**Exercise description**
Please return every line of the records below that holds the word "namespace".

=== Begin Enclosure ===

import Literature.Probability.LatticeModels.LoopO1
import Literature.Probability.LatticeModels.ModifiedSimonInequality
import Literature.Combinatorics.SimpleGraph.CycleSpaceSeparators
import HarnessLib

/-!
# Crux IndependentStrandsJoin (stmt-CriticalPhenomena-14625) — the union-shadow fibre decomposition

Route `FKParityRobustness`, sub-problem `Ising3DConformalLimit`; helper file (registered aux stub
`stub_unionShadowFibre`) for the registered stub `stub_unionShadowIdentity` of the line `union-shadow-exact`
(the exact loop-O(1) form of the Aizenman–Duminil-Copin deletion identity, landed in
`Theorems/FKParityRobustnessIndependentStrandsJoinStubUnionShadowIdentity.lean`).

THE FIBRE DECOMPOSITION relative to a fixed base edge set `B` (the other configuration) and a root `x`: for an
edge set `F` let `C_F = {v : x ↝_{B ∪ F} v}` and split `F = in(F) ⊔ out(F)`, `in(F)` = the edges of `F` with an
endpoint in `C_F` (then all endpoints are in `C_F`, `inF_closed`), `out(F) = F ∖ in(F)` the edges off `C_F`.
Then `C_{in(F)} = C_F` (`reach_inF_iff`, a walk induction); if `F ∈ 𝒯(A)` and a set `S ⊇ A` lies off `C_F`,
`in(F)` is an EVEN subgraph glued to its own cluster with `S` off it (`inF_mem_idx`) and `out(F)` is a `T`-join
of `A` among the edges avoiding `C_F` (`sdiff_mem_out`); conversely `I ⊔ O` with `O` avoiding `C_I` has
`C_{I ∪ O} = C_I` (`reach_union_iff`), lies in `𝒯(A)` and has `in(I ∪ O) = I` (`union_mem_fibre`).  Hence the
FIBRE IDENTITY (`fibre_identity` = `stub_unionShadowFibre`): for `A ⊆ S`,
`Σ_{F ∈ 𝒯(A), S off C_F} g(F) = Σ_{I ∈ Idx(S)} Σ_{O ∈ 𝒯_{off C_I}(A)} g(I ∪ O)` with the SAME index set
`Idx(S) = {I ∈ 𝒯(∅) : in(I) = I, S off C_I}` for every source set `A` — the bookkeeping behind every
"delete the cluster of the other configuration" identity (ADC2021 App. A; the tree's `DepletionBound.fibre_sum`
is the base-free case `B = ∅`).

References: M. Aizenman, H. Duminil-Copin, Ann. of Math. 194 (2021), arXiv:1912.07973, App. A
[AizenmanDuminilCopinAnnals2021]; U. T. Hansen, J. Jiang, F. R. Klausen, arXiv:2506.10765 §2 (sourced loop O(1),
`T`-joins) [HansenJiangKlausen2025].  Theorem-only file; helpers in the sub-namespace `StubUnionShadowIdentity`.
-/

noncomputable section

open Finset SimpleGraph
open Literature.Probability.LatticeModels
open Literature.Combinatorics.SimpleGraph.CycleSpace (edgeDeg exists_reachable_odd_of_odd)

namespace Summit.CriticalPhenomena.Ising3DConformalLimit.Theorems

open scoped Classical BigOperators

namespace StubUnionShadowIdentity

variable {V : Type*} [Fintype V] [DecidableEq V]

/-! ### Reachability inside `B ∪ F` from a fixed root -/

omit [Fintype V] [DecidableEq V] in
/-- Monotonicity of reachability in the variable edge set (base `B` fixed). -/
theorem reach_mono {B F F' : Finset (Sym2 V)} (h : F ⊆ F') {x v : V}
    (hr : (fromEdgeSet ((↑B : Set (Sym2 V)) ∪ ↑F)).Reachable x v) :
    (fromEdgeSet ((↑B : Set (Sym2 V)) ∪ ↑F')).Reachable x v :=
  hr.mono (fromEdgeSet_mono (Set.union_subset_union_right _ (Finset.coe_subset.2 h)))

omit [Fintype V] in
/-- One step along an edge of `B ∪ F`: if one endpoint is reachable, so is the other. -/
theorem reach_step {B F : Finset (Sym2 V)} {x u v : V} {e : Sym2 V} (he : e ∈ B ∨ e ∈ F)
    (hu : u ∈ e) (hv : v ∈ e) (hr : (fromEdgeSet ((↑B : Set (Sym2 V)) ∪ ↑F)).Reachable x u) :
    (fromEdgeSet ((↑B : Set (Sym2 V)) ∪ ↑F)).Reachable x v := by
  by_cases huv : u = v
  · exact huv ▸ hr
  · have heq : e = s(u, v) := (Sym2.mem_and_mem_iff huv).1 ⟨hu, hv⟩
    refine hr.trans (Adj.reachable ?_)
    rw [fromEdgeSet_adj]
    refine ⟨?_, huv⟩
    rw [← heq]
    rcases he with h | h
    · exact Or.inl (Finset.mem_coe.2 h)
    · exact Or.inr (Finset.mem_coe.2 h)

/-- Along a walk in `B ∪ F` starting from a vertex reachable inside `B ∪ in(F)`, every vertex is reachable
inside `B ∪ in(F)`, where `in(F)` = the edges of `F` with an endpoint reachable inside `B ∪ F`. -/
theorem reach_inF_walk {B F : Finset (Sym2 V)} {x : V} :
    ∀ {u v : V} (_ : (fromEdgeSet ((↑B : Set (Sym2 V)) ∪ ↑F)).Walk u v),
      (fromEdgeSet ((↑B : Set (Sym2 V)) ∪ ↑(F.filter fun e => ∃ w ∈ e,
          (fromEdgeSet ((↑B : Set (Sym2 V)) ∪ ↑F)).Reachable x w))).Reachable x u →
      (fromEdgeSet ((↑B : Set (Sym2 V)) ∪ ↑(F.filter fun e => ∃ w ∈ e,
          (fromEdgeSet ((↑B : Set (Sym2 V)) ∪ ↑F)).Reachable x w))).Reachable x v := by
  intro u v p
  induction p with
  | nil => exact id
  | @cons u w _ hadj _ ih =>
    intro hu
    refine ih (hu.trans (Adj.reachable ?_))
    obtain ⟨hmem, hne⟩ := (fromEdgeSet_adj _).1 hadj
    rw [fromEdgeSet_adj]
    refine ⟨?_, hne⟩
    rcases hmem with h | h
    · exact Or.inl h
    · refine Or.inr (Finset.mem_coe.2 (Finset.mem_filter.2 ⟨Finset.mem_coe.1 h, u, Sym2.mem_mk_left u w, ?_⟩))
      exact reach_mono (Finset.filter_subset _ F) hu

/-- **The inside part carries the cluster**: `x ↝_{B ∪ in(F)} v ↔ x ↝_{B ∪ F} v`. -/
theorem reach_inF_iff (B F : Finset (Sym2 V)) (x v : V) :
    (fromEdgeSet ((↑B : Set (Sym2 V)) ∪ ↑(F.filter fun e => ∃ w ∈ e,
        (fromEdgeSet ((↑B : Set (Sym2 V)) ∪ ↑F)).Reachable x w))).Reachable x v ↔
      (fromEdgeSet ((↑B : Set (Sym2 V)) ∪ ↑F)).Reachable x v := by
  refine ⟨fun h => reach_mono (Finset.filter_subset _ F) h, fun h => ?_⟩
  obtain ⟨p⟩ := h
  exact reach_inF_walk p (Reachable.refl x)

omit [Fintype V] in
/-- Along a walk in `B ∪ (I ∪ O)` from a vertex reachable inside `B ∪ I`, if `O` avoids the vertices
reachable inside `B ∪ I` then every vertex is reachable inside `B ∪ I` (edges of `O` are never usable). -/
theorem reach_union_walk {B I O : Finset (Sym2 V)} {x : V}
    (hO : ∀ e ∈ O, ∀ w ∈ e, ¬ (fromEdgeSet ((↑B : Set (Sym2 V)) ∪ ↑I)).Reachable x w) :
    ∀ {u v : V} (_ : (fromEdgeSet ((↑B : Set (Sym2 V)) ∪ ↑(I ∪ O))).Walk u v),
      (fromEdgeSet ((↑B : Set (Sym2 V)) ∪ ↑I)).Reachable x u →
      (fromEdgeSet ((↑B : Set (Sym2 V)) ∪ ↑I)).Reachable x v := by
  intro u v p
  induction p with
  | nil => exact id
  | @cons u w _ hadj _ ih =>
    intro hu
    obtain ⟨hmem, -⟩ := (fromEdgeSet_adj _).1 hadj
    have hstep : s(u, w) ∈ B ∨ s(u, w) ∈ I := by
      rcases hmem with h | h
      · exact Or.inl (Finset.mem_coe.1 h)
      · rcases Finset.mem_union.1 (Finset.mem_coe.1 h) with h' | h'
        · exact Or.inr h'
        · exact absurd hu (hO _ h' u (Sym2.mem_mk_left u w))
    exact ih (reach_step hstep (Sym2.mem_mk_left u w) (Sym2.mem_mk_right u w) hu)

omit [Fintype V] in
/-- **Gluing an outside part does not change the cluster**: if `O` avoids the vertices reachable inside
`B ∪ I`, then `x ↝_{B ∪ (I ∪ O)} v ↔ x ↝_{B ∪ I} v`. -/
theorem reach_union_iff {B I O : Finset (Sym2 V)} {x : V}
    (hO : ∀ e ∈ O, ∀ w ∈ e, ¬ (fromEdgeSet ((↑B : Set (Sym2 V)) ∪ ↑I)).Reachable x w) (v : V) :
    (fromEdgeSet ((↑B : Set (Sym2 V)) ∪ ↑(I ∪ O))).Reachable x v ↔
      (fromEdgeSet ((↑B : Set (Sym2 V)) ∪ ↑I)).Reachable x v := by
  refine ⟨fun h => ?_, fun h => reach_mono Finset.subset_union_left h⟩
  obtain ⟨p⟩ := h
  exact reach_union_walk hO p (Reachable.refl x)

/-! ### Degrees -/

omit [Fintype V] in
/-- Degrees add over a disjoint union of edge sets. -/
theorem deg_union {I O : Finset (Sym2 V)} (h : Disjoint I O) (v : V) :
    #((I ∪ O).filter (v ∈ ·)) = #(I.filter (v ∈ ·)) + #(O.filter (v ∈ ·)) := by
  rw [Finset.filter_union, Finset.card_union_of_disjoint (Finset.disjoint_filter_filter h)]

omit [Fintype V] in
/-- An edge set none of whose edges contains `v` has degree `0` at `v`. -/
theorem deg_eq_zero {O : Finset (Sym2 V)} {v : V} (h : ∀ e ∈ O, v ∉ e) : #(O.filter (v ∈ ·)) = 0 := by
  rw [Finset.card_eq_zero, Finset.filter_eq_empty_iff]
  exact fun e he hv => h e he hv

omit [Fintype V] in
/-- If every edge of `I` has an endpoint reachable inside `B ∪ I`, then a vertex NOT reachable inside `B ∪ I`
has `I`-degree `0`. -/
theorem deg_eq_zero_of_closed {B I : Finset (Sym2 V)} {x v : V}
    (hI : ∀ e ∈ I, ∃ w ∈ e, (fromEdgeSet ((↑B : Set (Sym2 V)) ∪ ↑I)).Reachable x w)
    (hv : ¬ (fromEdgeSet ((↑B : Set (Sym2 V)) ∪ ↑I)).Reachable x v) : #(I.filter (v ∈ ·)) = 0 := by
  refine deg_eq_zero fun e he hve => hv ?_
  obtain ⟨w, hw, hrw⟩ := hI e he
  exact reach_step (Or.inr he) hw hve hrw

omit [Fintype V] in
/-- If `O` avoids the vertices reachable inside `B ∪ I`, a reachable vertex has `O`-degree `0`. -/
theorem deg_eq_zero_of_avoid {B I O : Finset (Sym2 V)} {x v : V}
    (hO : ∀ e ∈ O, ∀ w ∈ e, ¬ (fromEdgeSet ((↑B : Set (Sym2 V)) ∪ ↑I)).Reachable x w)
    (hv : (fromEdgeSet ((↑B : Set (Sym2 V)) ∪ ↑I)).Reachable x v) : #(O.filter (v ∈ ·)) = 0 :=
  deg_eq_zero fun e he hve => hO e he v hve hv

/-- A `T`-join of a pair joins its pair (handshake inside the component of `x`,
`exists_reachable_odd_of_odd`): for `F ∈ tJoins G ω {x, y}`, `x ↝_F y`, hence also inside `B ∪ F`. -/
theorem reach_of_mem_tJoins_pair (G : SimpleGraph V) [DecidableRel G.Adj] {ω : Set (Sym2 V)} {x y : V}
    (B : Finset (Sym2 V)) {F : Finset (Sym2 V)} (hF : F ∈ tJoins G ω {x, y}) :
    (fromEdgeSet ((↑B : Set (Sym2 V)) ∪ ↑F)).Reachable x y := by
  by_cases hxy : x = y
  · subst hxy; exact Reachable.refl _
  obtain ⟨hFG, -, hpar⟩ := (mem_tJoins G).1 hF
  have hFE : ∀ e ∈ F, ¬ e.IsDiag := fun e he =>
    G.not_isDiag_of_mem_edgeSet (mem_edgeFinset.1 (hFG he))
  have hx : Odd (edgeDeg F x) := (hpar x).2 (by simp)
  obtain ⟨w, hw, hreach, hwodd⟩ := exists_reachable_odd_of_odd F hFE hx
  have hw' : w ∈ ({x, y} : Finset V) := (hpar w).1 hwodd
  rw [Finset.mem_insert, Finset.mem_singleton] at hw'
  rcases hw' with rfl | rfl
  · exact absurd rfl hw
  · exact hreach.mono (fromEdgeSet_mono Set.subset_union_right)


/-! ### The fibre decomposition relative to a base edge set `B` and a root `x`

Notation in the docstrings: `R_F v :⟺ x ↝_{B ∪ F} v`; `in(F) = {e ∈ F : ∃ w ∈ e, R_F w}`; the index set of
inside parts `Idx(S) = {I ∈ 𝒯(∅) : in(I) = I ∧ ∀ s ∈ S, ¬ R_I s}`; the outside `T`-joins
`Out_A(I) = tJoins G {e : ∀ w ∈ e, ¬ R_I w} A`. -/

section Fibre

variable (G : SimpleGraph V) [DecidableRel G.Adj] (B : Finset (Sym2 V)) (x : V)

/-- Every edge of `in(F)` has all its endpoints reachable (closure of the cluster under `F`-edges). -/
theorem inF_closed {F : Finset (Sym2 V)} {e : Sym2 V}
    (he : e ∈ F.filter fun e => ∃ w ∈ e, (fromEdgeSet ((↑B : Set (Sym2 V)) ∪ ↑F)).Reachable x w)
    {v : V} (hv : v ∈ e) : (fromEdgeSet ((↑B : Set (Sym2 V)) ∪ ↑F)).Reachable x v := by
  obtain ⟨heF, w, hw, hrw⟩ := Finset.mem_filter.1 he
  exact reach_step (Or.inr heF) hw hv hrw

=== End Enclosure ===

**Answer for the task**
`T`-joins) [HansenJiangKlausen2025].  Theorem-only file; helpers in the sub-namespace `StubUnionShadowIdentity`.
namespace Summit.CriticalPhenomena.Ising3DConformalLimit.Theorems
namespace StubUnionShadowIdentity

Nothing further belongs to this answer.